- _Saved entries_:
/-- **Goursat's lemma, (i)** (Laurent 2008, Lemma 3.22 (i); Powers–Reznick 2000, Lemma 1): for
`deg f ≤ m`, `f ≥ 0` on `[−1, 1]` iff `goursat m f ≥ 0` on `[0, ∞)`.
[cite: Laurent2008, Lemma 3.22] -/
theorem goursat_eval_nonneg_iff {m : ℕ} {f : ℝ[X]} (hf : f.natDegree ≤ m) :
    (∀ x ∈ Set.Icc (-1 : ℝ) 1, 0 ≤ f.eval x) ↔ ∀ y : ℝ, 0 ≤ y → 0 ≤ (goursat m f).eval y := by
  refine ⟨fun h y hy => goursat_eval_nonneg hf h hy, fun h x hx => ?_⟩
  rcases eq_or_lt_of_le hx.1 with hx1 | hx1
  · rw [← hx1, ← coeff_goursat_self hf]
    exact coeff_nonneg_of_eval_nonneg (natDegree_goursat_le m f) h
  · have h1 : (0 : ℝ) < 1 + x := by linarith
    have key := two_pow_mul_eval hf h1.ne'
    have h2 : 0 ≤ (1 + x) ^ m * (goursat m f).eval ((1 - x) / (1 + x)) :=
      mul_nonneg (pow_nonneg h1.le m) (h _ (div_nonneg_of_mem hx1 hx.2))
    rw [← key] at h2
    by_contra hneg
    have h3 : (2 : ℝ) ^ m * f.eval x < 0 :=
      mul_neg_of_pos_of_neg (pow_pos two_pos m) (not_le.mp hneg)
    exact absurd h2 (not_le.mpr h3)

/-- **Goursat's lemma, (ii)** (Laurent 2008, Lemma 3.22 (ii)): for `deg f ≤ m`, `f > 0` on `[−1, 1]`
iff `goursat m f > 0` on `[0, ∞)` and `f(−1) > 0` (the latter says `deg (goursat m f) = m`,
`natDegree_goursat_eq`). [cite: Laurent2008, Lemma 3.22] -/
theorem goursat_eval_pos_iff {m : ℕ} {f : ℝ[X]} (hf : f.natDegree ≤ m) :
    (∀ x ∈ Set.Icc (-1 : ℝ) 1, 0 < f.eval x) ↔
      (∀ y : ℝ, 0 ≤ y → 0 < (goursat m f).eval y) ∧ 0 < f.eval (-1) := by
  constructor
  · intro h
    refine ⟨fun y hy => ?_, h (-1) ⟨le_rfl, by norm_num⟩⟩
    have hy1 : (0 : ℝ) < 1 + y := by linarith
    rw [eval_goursat hf hy1.ne']
    refine mul_pos (pow_pos hy1 m) (h _ ⟨?_, ?_⟩)
    · rw [le_div_iff₀ hy1]; linarith
    · rw [div_le_one hy1]; linarith
  · rintro ⟨h, hm1⟩ x hx
    rcases eq_or_lt_of_le hx.1 with hx1 | hx1
    · rwa [← hx1]
    · have h1 : (0 : ℝ) < 1 + x := by linarith
      have key := two_pow_mul_eval hf h1.ne'
      have h2 : 0 < (1 + x) ^ m * (goursat m f).eval ((1 - x) / (1 + x)) :=
        mul_pos (pow_pos h1 m) (h _ (div_nonneg_of_mem hx1 hx.2))
      rw [← key] at h2
      by_contra hneg
      have h3 : (2 : ℝ) ^ m * f.eval x ≤ 0 :=
        mul_nonpos_of_nonneg_of_nonpos (pow_nonneg zero_le_two m) (not_lt.mp hneg)
      exact absurd h2 (not_lt.mpr h3)

/-! ## Finite sums of squares are sums of two squares (Laurent 2008, Lemma 3.5) -/

/-- A finite sum of squares of real polynomials of degree `≤ d` is `A² + B²` with `deg A, deg B ≤ d`
(Laurent 2008, Lemma 3.5, with the degree count `deg (A² + B²) = 2·max (deg A, deg B)`).
[cite: Laurent2008, Lemma 3.5] -/
theorem sum_sq_eq_sq_add_sq (m : ℕ) (f : ℕ → ℝ[X]) {d : ℕ} (hf : ∀ i < m, (f i).natDegree ≤ d) :
    ∃ A B : ℝ[X], A.natDegree ≤ d ∧ B.natDegree ≤ d ∧
      A ^ 2 + B ^ 2 = ∑ i ∈ Finset.range m, f i ^ 2 := by
  have hnn : ∀ x : ℝ, 0 ≤ (∑ i ∈ Finset.range m, f i ^ 2).eval x := fun x => by
    rw [eval_finsetSum]
    exact Finset.sum_nonneg fun i _ => by rw [eval_pow]; exact sq_nonneg _
  have hdeg : (∑ i ∈ Finset.range m, f i ^ 2).natDegree ≤ 2 * d :=
    natDegree_sum_le_of_forall_le _ _ fun i hi =>
      natDegree_pow_le_of_le 2 (hf i (Finset.mem_range.mp hi))
  obtain ⟨A, B, hAB, hA, hB⟩ := exists_sq_add_sq_eq_natDegree _ hnn
  exact ⟨A, B, by omega, by omega, hAB⟩

/-! ## Two-squares forms on `[−1, 1]` (Laurent 2008, Theorem 3.23) -/

/-- **Theorem 3.23 (i), even degree, two squares**: if `deg p ≤ 2d` and `p ≥ 0` on `[−1, 1]` then
`p = A² + B² + (1 − X²)(C² + D²)` with `deg A, B ≤ d`, `deg C, D ≤ d − 1`.
[cite: Laurent2008, Theorem 3.23 (i)] -/
theorem markovLukacs_even_unit_two_sq (d : ℕ) (p : ℝ[X]) (hdeg : p.natDegree ≤ 2 * d)
    (hpos : ∀ x ∈ Set.Icc (-1 : ℝ) 1, 0 ≤ p.eval x) :
    ∃ A B C' D : ℝ[X], (A.natDegree ≤ d ∧ B.natDegree ≤ d ∧ C'.natDegree ≤ d - 1 ∧
      D.natDegree ≤ d - 1) ∧ p = A ^ 2 + B ^ 2 + (1 - X ^ 2) * (C' ^ 2 + D ^ 2) := by
  obtain ⟨m, f, g, hfg, hp⟩ := markovLukacs_even_unit d p hdeg hpos
  obtain ⟨A, B, hA, hB, hAB⟩ := sum_sq_eq_sq_add_sq m f fun i hi => (hfg i hi).1
  obtain ⟨C', D, hC, hD, hCD⟩ := sum_sq_eq_sq_add_sq m g fun i hi => (hfg i hi).2
  exact ⟨A, B, C', D, ⟨hA, hB, hC, hD⟩, by rw [hp, ← hAB, ← hCD]⟩

/-- **Fekete's theorem (Pólya–Szegő VI.46) with two squares**: a polynomial of degree `≤ n` which is
non-negative on `[−1, 1]` is `A² + B² + (1 − X²)(C² + D²)` with `deg A, B ≤ n`, `deg C, D ≤ n − 1`
(Pólya–Szegő: one square each). [cite: Laurent2008, Theorem 3.23 (i)] -/
theorem fekete_two_sq (n : ℕ) (p : ℝ[X]) (hdeg : p.natDegree ≤ n)
    (hpos : ∀ x ∈ Set.Icc (-1 : ℝ) 1, 0 ≤ p.eval x) :
    ∃ A B C' D : ℝ[X], (A.natDegree ≤ n ∧ B.natDegree ≤ n ∧ C'.natDegree ≤ n - 1 ∧
      D.natDegree ≤ n - 1) ∧ p = A ^ 2 + B ^ 2 + (1 - X ^ 2) * (C' ^ 2 + D ^ 2) :=
  markovLukacs_even_unit_two_sq n p (hdeg.trans (by omega)) hpos

/-- **Theorem 3.23 (ii), odd degree, two squares**: if `deg p ≤ 2d + 1` and `p ≥ 0` on `[−1, 1]`
then `p = (1 + X)(A² + B²) + (1 − X)(C² + D²)` with `deg A, B, C, D ≤ d`.
[cite: Laurent2008, Theorem 3.23 (ii)] -/
theorem markovLukacs_odd_unit_two_sq (d : ℕ) (p : ℝ[X]) (hdeg : p.natDegree ≤ 2 * d + 1)
    (hpos : ∀ x ∈ Set.Icc (-1 : ℝ) 1, 0 ≤ p.eval x) :
    ∃ A B C' D : ℝ[X], (A.natDegree ≤ d ∧ B.natDegree ≤ d ∧ C'.natDegree ≤ d ∧
      D.natDegree ≤ d) ∧ p = (1 + X) * (A ^ 2 + B ^ 2) + (1 - X) * (C' ^ 2 + D ^ 2) := by
  obtain ⟨m, f, g, hfg, hp⟩ := markovLukacs_odd_unit d p hdeg hpos
  obtain ⟨A, B, hA, hB, hAB⟩ := sum_sq_eq_sq_add_sq m f fun i hi => (hfg i hi).1
  obtain ⟨C', D, hC, hD, hCD⟩ := sum_sq_eq_sq_add_sq m g fun i hi => (hfg i hi).2
  exact ⟨A, B, C', D, ⟨hA, hB, hC, hD⟩, by rw [hp, ← hAB, ← hCD]⟩

/-- `deg (A² + B²) ≤ 2d` when `deg A, deg B ≤ d`. [folklore] -/
private theorem natDegree_sq_add_sq_le {A B : ℝ[X]} {d : ℕ} (hA : A.natDegree ≤ d)
    (hB : B.natDegree ≤ d) : (A ^ 2 + B ^ 2).natDegree ≤ 2 * d :=
  natDegree_add_le_of_degree_le (natDegree_pow_le_of_le 2 hA) (natDegree_pow_le_of_le 2 hB)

- _WHAT IS EXPECTED_:
Proceeding from the line containing "(Pólya–Szegő: one square" through the line containing "D.natDegree ≤ d)", transcribe the lines above exactly, both end lines included.

- _TASK RESPONSE_:
(Pólya–Szegő: one square each). [cite: Laurent2008, Theorem 3.23 (i)] -/
theorem fekete_two_sq (n : ℕ) (p : ℝ[X]) (hdeg : p.natDegree ≤ n)
    (hpos : ∀ x ∈ Set.Icc (-1 : ℝ) 1, 0 ≤ p.eval x) :
    ∃ A B C' D : ℝ[X], (A.natDegree ≤ n ∧ B.natDegree ≤ n ∧ C'.natDegree ≤ n - 1 ∧
      D.natDegree ≤ n - 1) ∧ p = A ^ 2 + B ^ 2 + (1 - X ^ 2) * (C' ^ 2 + D ^ 2) :=
  markovLukacs_even_unit_two_sq n p (hdeg.trans (by omega)) hpos

/-- **Theorem 3.23 (ii), odd degree, two squares**: if `deg p ≤ 2d + 1` and `p ≥ 0` on `[−1, 1]`
then `p = (1 + X)(A² + B²) + (1 − X)(C² + D²)` with `deg A, B, C, D ≤ d`.
[cite: Laurent2008, Theorem 3.23 (ii)] -/
theorem markovLukacs_odd_unit_two_sq (d : ℕ) (p : ℝ[X]) (hdeg : p.natDegree ≤ 2 * d + 1)
    (hpos : ∀ x ∈ Set.Icc (-1 : ℝ) 1, 0 ≤ p.eval x) :
    ∃ A B C' D : ℝ[X], (A.natDegree ≤ d ∧ B.natDegree ≤ d ∧ C'.natDegree ≤ d ∧
      D.natDegree ≤ d) ∧ p = (1 + X) * (A ^ 2 + B ^ 2) + (1 - X) * (C' ^ 2 + D ^ 2) := by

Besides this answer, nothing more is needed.